There are many projects underway around the world to develop helpful
and useable forms of metadata. The Dublin
Core and the World Wide Web Consortium
(W3C) are two international organizations that are working on the development
of web metadata that can be used as a method of indexing the web. The Dublin
Core is a working group based at OCLC in Dublin, Ohio, but working with
librarians and experts from all over the world with the goal of organizing
Internet resources. Work was begun in 1995 "to reach consensus on conventions
for describing resources on the Internet" (Dublin Core and Web MetaData
Standards Converge in Helsinki). The Dublin Core has been working with
other international organizations, most notably the W3C, in order to develop
"metadata" that will build cataloguing data into the structure of web documents.
"The W3C was founded in October 1994 to lead the World Wide Web to its
full potential by developing common protocols that promote its evolution
and ensure its interoperability. We are an international industry consortium,
jointly hosted by the Massachusetts Institute of Technology Laboratory
for Computer Science [MIT/LCS] in the United States; the Institut National
de Recherche en Informatique et en Automatique [INRIA] in Europe; and the
Keio University Shonan Fujisawa Campus in Japan.
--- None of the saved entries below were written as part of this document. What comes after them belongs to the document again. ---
/-- Degree of the OR polynomial: `≤ T₀`. [cite: BeigelTarui1994, Lemma 2.5] -/
theorem deg_orF'_le : (K.orF' c j g).deg ≤ K.T₀ := by
  unfold orF'
  rw [AForm.deg_oneSub]
  refine (AForm.deg_prodL_le (D := 1) fun F hF => ?_).trans (by simp)
  simp only [List.mem_map, List.mem_range] at hF
  obtain ⟨t, -, rfl⟩ := hF
  rw [AForm.deg_oneSub]
  refine AForm.deg_sumL_le fun G hG => ?_
  simp only [List.mem_map] at hG
  obtain ⟨a, -, rfl⟩ := hG
  rw [deg_litF]

/-- Degree of the MOD polynomial: `≤ m + 1`. [cite: BeigelTarui1994, Lemma 2.5] -/
theorem deg_modF'_le : (K.modF' c j).deg ≤ K.m + 1 := by
  unfold modF'
  rw [AForm.deg_oneSub]
  refine (AForm.deg_prodL_le (D := 1) fun F hF => ?_).trans ?_
  · simp only [List.mem_map] at hF
    obtain ⟨p, -, rfl⟩ := hF
    rfl
  · simpa using length_primesL_le K.m

/-- Degree of `e_q`: `≤ q`. [cite: BeigelTarui1994, Lemma 2.1] -/
theorem deg_esymF'_le (q : ℕ) : (K.esymF' c g q).deg ≤ q := by
  unfold esymF'
  refine AForm.deg_sumL_le fun F hF => ?_
  simp only [List.mem_map, List.mem_sublistsLen] at hF
  obtain ⟨A, ⟨-, hA⟩, rfl⟩ := hF
  refine (AForm.deg_prodL_le (D := 1) fun G hG => ?_).trans ?_
  · simp only [List.mem_map] at hG
    obtain ⟨a, -, rfl⟩ := hG
    rw [deg_litF]
  · simp [hA]

/-- Degree of the auxiliary `MOD_{p^e}` polynomial: `≤ m³`. [cite: BeigelTarui1994, Lemma 2.1] -/
theorem deg_auxF'_le {p : ℕ} (hp : p ∈ K.m.primeFactors) : (K.auxF' c g p).deg ≤ K.m ^ 3 := by
  unfold auxF'
  rw [AForm.deg_oneSub]
  have he : K.m.factorization p ≤ K.m := (Nat.factorization_lt p K.m_ne_zero).le
  have hp1 : p - 1 ≤ K.m := (Nat.sub_le p 1).trans (Nat.le_of_mem_primeFactors hp)
  refine (AForm.deg_prodL_le (D := K.m * K.m) fun F hF => ?_).trans ?_
  · simp only [List.mem_map, List.mem_range] at hF
    obtain ⟨t, ht, rfl⟩ := hF
    rw [AForm.deg_oneSub, AForm.deg_pow]
    exact Nat.mul_le_mul hp1 ((K.deg_esymF'_le c g _).trans (K.pow_factorization_le hp ht.le))
  · rw [List.length_map, List.length_range]
    calc K.m.factorization p * (K.m * K.m) ≤ K.m * (K.m * K.m) := Nat.mul_le_mul_right _ he
      _ = K.m ^ 3 := by ring

/-- Weight of the AND polynomial: `≤ (3k+2)^{T₀}` for arity `k`. [cite: BeigelTarui1994, Lemma 2.5] -/
theorem wt_andF'_le : (K.andF' c j g).wt ≤ (3 * g.arity + 2) ^ K.T₀ := by
  unfold andF'
  refine (AForm.wt_prodL_le (W := 3 * g.arity + 2) fun F hF => ?_).trans (by simp)
  simp only [List.mem_map, List.mem_range] at hF
  obtain ⟨t, -, rfl⟩ := hF
  rw [AForm.wt_oneSub]
  refine Nat.succ_le_succ ((AForm.wt_sumL_le (W := 3) fun G hG => ?_).trans ?_)
  · simp only [List.mem_map] at hG
    obtain ⟨a, -, rfl⟩ := hG
    rw [AForm.wt_oneSub]
    exact Nat.succ_le_succ (wt_litF_le K c _)
  · rw [List.length_map]
    have := K.length_selL_le c j g t
    nlinarith

/-- Weight of the OR polynomial: `≤ (3k+3)^{T₀}` for arity `k`. [cite: BeigelTarui1994, Lemma 2.5] -/
theorem wt_orF'_le (hT : 1 ≤ K.T₀) : (K.orF' c j g).wt ≤ (3 * g.arity + 3) ^ K.T₀ := by
  unfold orF'
  rw [AForm.wt_oneSub]
  refine le_trans (Nat.succ_le_succ ((AForm.wt_prodL_le (W := 3 * g.arity + 2) fun F hF => ?_).trans
    (le_of_eq (by simp)))) (pow_add_one_le hT)
  simp only [List.mem_map, List.mem_range] at hF
  obtain ⟨t, -, rfl⟩ := hF
  rw [AForm.wt_oneSub]
  refine Nat.succ_le_succ ((AForm.wt_sumL_le (W := 2) fun G hG => ?_).trans ?_)
  · simp only [List.mem_map] at hG
    obtain ⟨a, -, rfl⟩ := hG
    exact wt_litF_le K c _
  · rw [List.length_map]
    have := K.length_selL_le c j g t
    nlinarith

/-- Weight of the MOD polynomial: `≤ 3^{m+1}`. [cite: BeigelTarui1994, Lemma 2.5] -/
theorem wt_modF'_le : (K.modF' c j).wt ≤ 3 ^ (K.m + 1) := by
  unfold modF'
  rw [AForm.wt_oneSub]
  have h1 : (AForm.prodL ((primesL K.m).map fun p =>
      (AForm.var (Sum.inr (c, j, p)) : AForm (V n)).oneSub)).wt ≤ 2 ^ (K.m + 1) := by
    refine (AForm.wt_prodL_le (W := 2) fun F hF => ?_).trans ?_
    · simp only [List.mem_map] at hF
      obtain ⟨p, -, rfl⟩ := hF
      rfl
    · rw [List.length_map]
      exact Nat.pow_le_pow_right (by norm_num) (length_primesL_le K.m)
  exact (Nat.succ_le_succ h1).trans (pow_add_one_le (Nat.succ_pos _))

/-- Weight of `e_q`: `≤ k^q 2^q + 1` for arity `k`. [cite: BeigelTarui1994, Lemma 2.1] -/
theorem wt_esymF'_le (q : ℕ) : (K.esymF' c g q).wt ≤ g.arity ^ q * 2 ^ q + 1 := by
  unfold esymF'
  refine (AForm.wt_sumL_le (W := 2 ^ q) fun F hF => ?_).trans ?_
  · simp only [List.mem_map, List.mem_sublistsLen] at hF
    obtain ⟨A, ⟨-, hA⟩, rfl⟩ := hF
    refine (AForm.wt_prodL_le (W := 2) fun G hG => ?_).trans (by rw [List.length_map, hA])
    simp only [List.mem_map] at hG
    obtain ⟨a, -, rfl⟩ := hG
    exact wt_litF_le K c _
  · rw [List.length_map, List.length_sublistsLen, List.length_finRange]
    exact Nat.succ_le_succ (Nat.mul_le_mul_right _ (Nat.choose_le_pow _ _))

/-- Weight of the auxiliary `MOD_{p^e}` polynomial: `≤ (2k+3)^{m³}` for arity `k`.
[cite: BeigelTarui1994, Lemma 2.1] -/
theorem wt_auxF'_le {p : ℕ} (hp : p ∈ K.m.primeFactors) :
    (K.auxF' c g p).wt ≤ (2 * g.arity + 3) ^ K.m ^ 3 := by
  unfold auxF'
  rw [AForm.wt_oneSub]
  have he : K.m.factorization p ≤ K.m := (Nat.factorization_lt p K.m_ne_zero).le
  have hp1 : p - 1 ≤ K.m := (Nat.sub_le p 1).trans (Nat.le_of_mem_primeFactors hp)
  have hm3 : 1 ≤ K.m ^ 3 := Nat.one_le_pow _ _ (Nat.pos_of_ne_zero K.m_ne_zero)
  set k := g.arity
  have hfac : ∀ t < K.m.factorization p,
      (((K.esymF' c g (p ^ t)).pow (p - 1)).oneSub).wt ≤ (2 * k + 2) ^ (K.m * K.m) := by
    intro t ht
    have hq : p ^ t ≤ K.m := K.pow_factorization_le hp ht.le
    have hq1 : 1 ≤ p ^ t := Nat.one_le_pow _ _ (Nat.prime_of_mem_primeFactors hp).pos
    rw [AForm.wt_oneSub, AForm.wt_pow]
    have h1 : (K.esymF' c g (p ^ t)).wt ≤ (2 * k + 1) ^ (p ^ t) := by
      refine (K.wt_esymF'_le c g _).trans ?_
      rw [← mul_pow]
      refine (pow_add_one_le hq1).trans ?_
      exact Nat.pow_le_pow_left (by omega) _
    calc (K.esymF' c g (p ^ t)).wt ^ (p - 1) + 1 ≤ ((2 * k + 1) ^ (p ^ t)) ^ (p - 1) + 1 :=
          Nat.succ_le_succ (Nat.pow_le_pow_left h1 _)
      _ = (2 * k + 1) ^ (p ^ t * (p - 1)) + 1 := by rw [pow_mul]
      _ ≤ (2 * k + 1) ^ (K.m * K.m) + 1 := by
          refine Nat.succ_le_succ (Nat.pow_le_pow_right (by omega) (Nat.mul_le_mul hq hp1))
      _ ≤ (2 * k + 2) ^ (K.m * K.m) := pow_add_one_le (Nat.one_le_iff_ne_zero.2
          (Nat.mul_ne_zero K.m_ne_zero K.m_ne_zero))
  have hprod : (AForm.prodL ((List.range (K.m.factorization p)).map fun t =>
      ((K.esymF' c g (p ^ t)).pow (p - 1)).oneSub)).wt ≤ (2 * k + 2) ^ K.m ^ 3 := by
    refine (AForm.wt_prodL_le (W := (2 * k + 2) ^ (K.m * K.m)) fun F hF => ?_).trans ?_
    · simp only [List.mem_map, List.mem_range] at hF
      obtain ⟨t, ht, rfl⟩ := hF
      exact hfac t ht
    · rw [List.length_map, List.length_range, ← pow_mul]
      refine Nat.pow_le_pow_right (by omega) ?_
      rw [pow_succ, pow_two]
      exact Nat.mul_le_mul_left _ he
  exact (Nat.succ_le_succ hprod).trans (pow_add_one_le hm3)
Services provided by the
Consortium include: a repository of information about the World Wide Web
for developers and users; reference code implementations to embody and
promote standards; and various prototype and sample applications to demonstrate
use of new technology" (About
The World Wide Web Consortium).
Though the phrase "Dublin Core" is now used to refer to the working group that is developing metadata standards, the intended use of the phrase "Dublin Core" is to refer to a metadata set developed by the working group. "The Dublin Core metadata set consists of 15 elements (Title, Creator, Subject, Description, Publisher, Contributor, Date, Resource Type, Format, Resource Identifier, Source, Language, Relation, Coverage, and Rights Management) (Rhyno). For a full description of these elements, please see "Dublin Core Metadata Element Set: Reference Description". These META tags can be inserted into HTML tags, so that information about a web document is embedded in the document's encoding. Borrowing from Art Rhyno's explanation in RDF and Metadata: Adding Value to the Web, I can provide the following example: the META tags for this paper would be:
<META name="DC.title" content="Indexing World Wide Web Pages: Local
Library Practice and an Introduction to Metadata"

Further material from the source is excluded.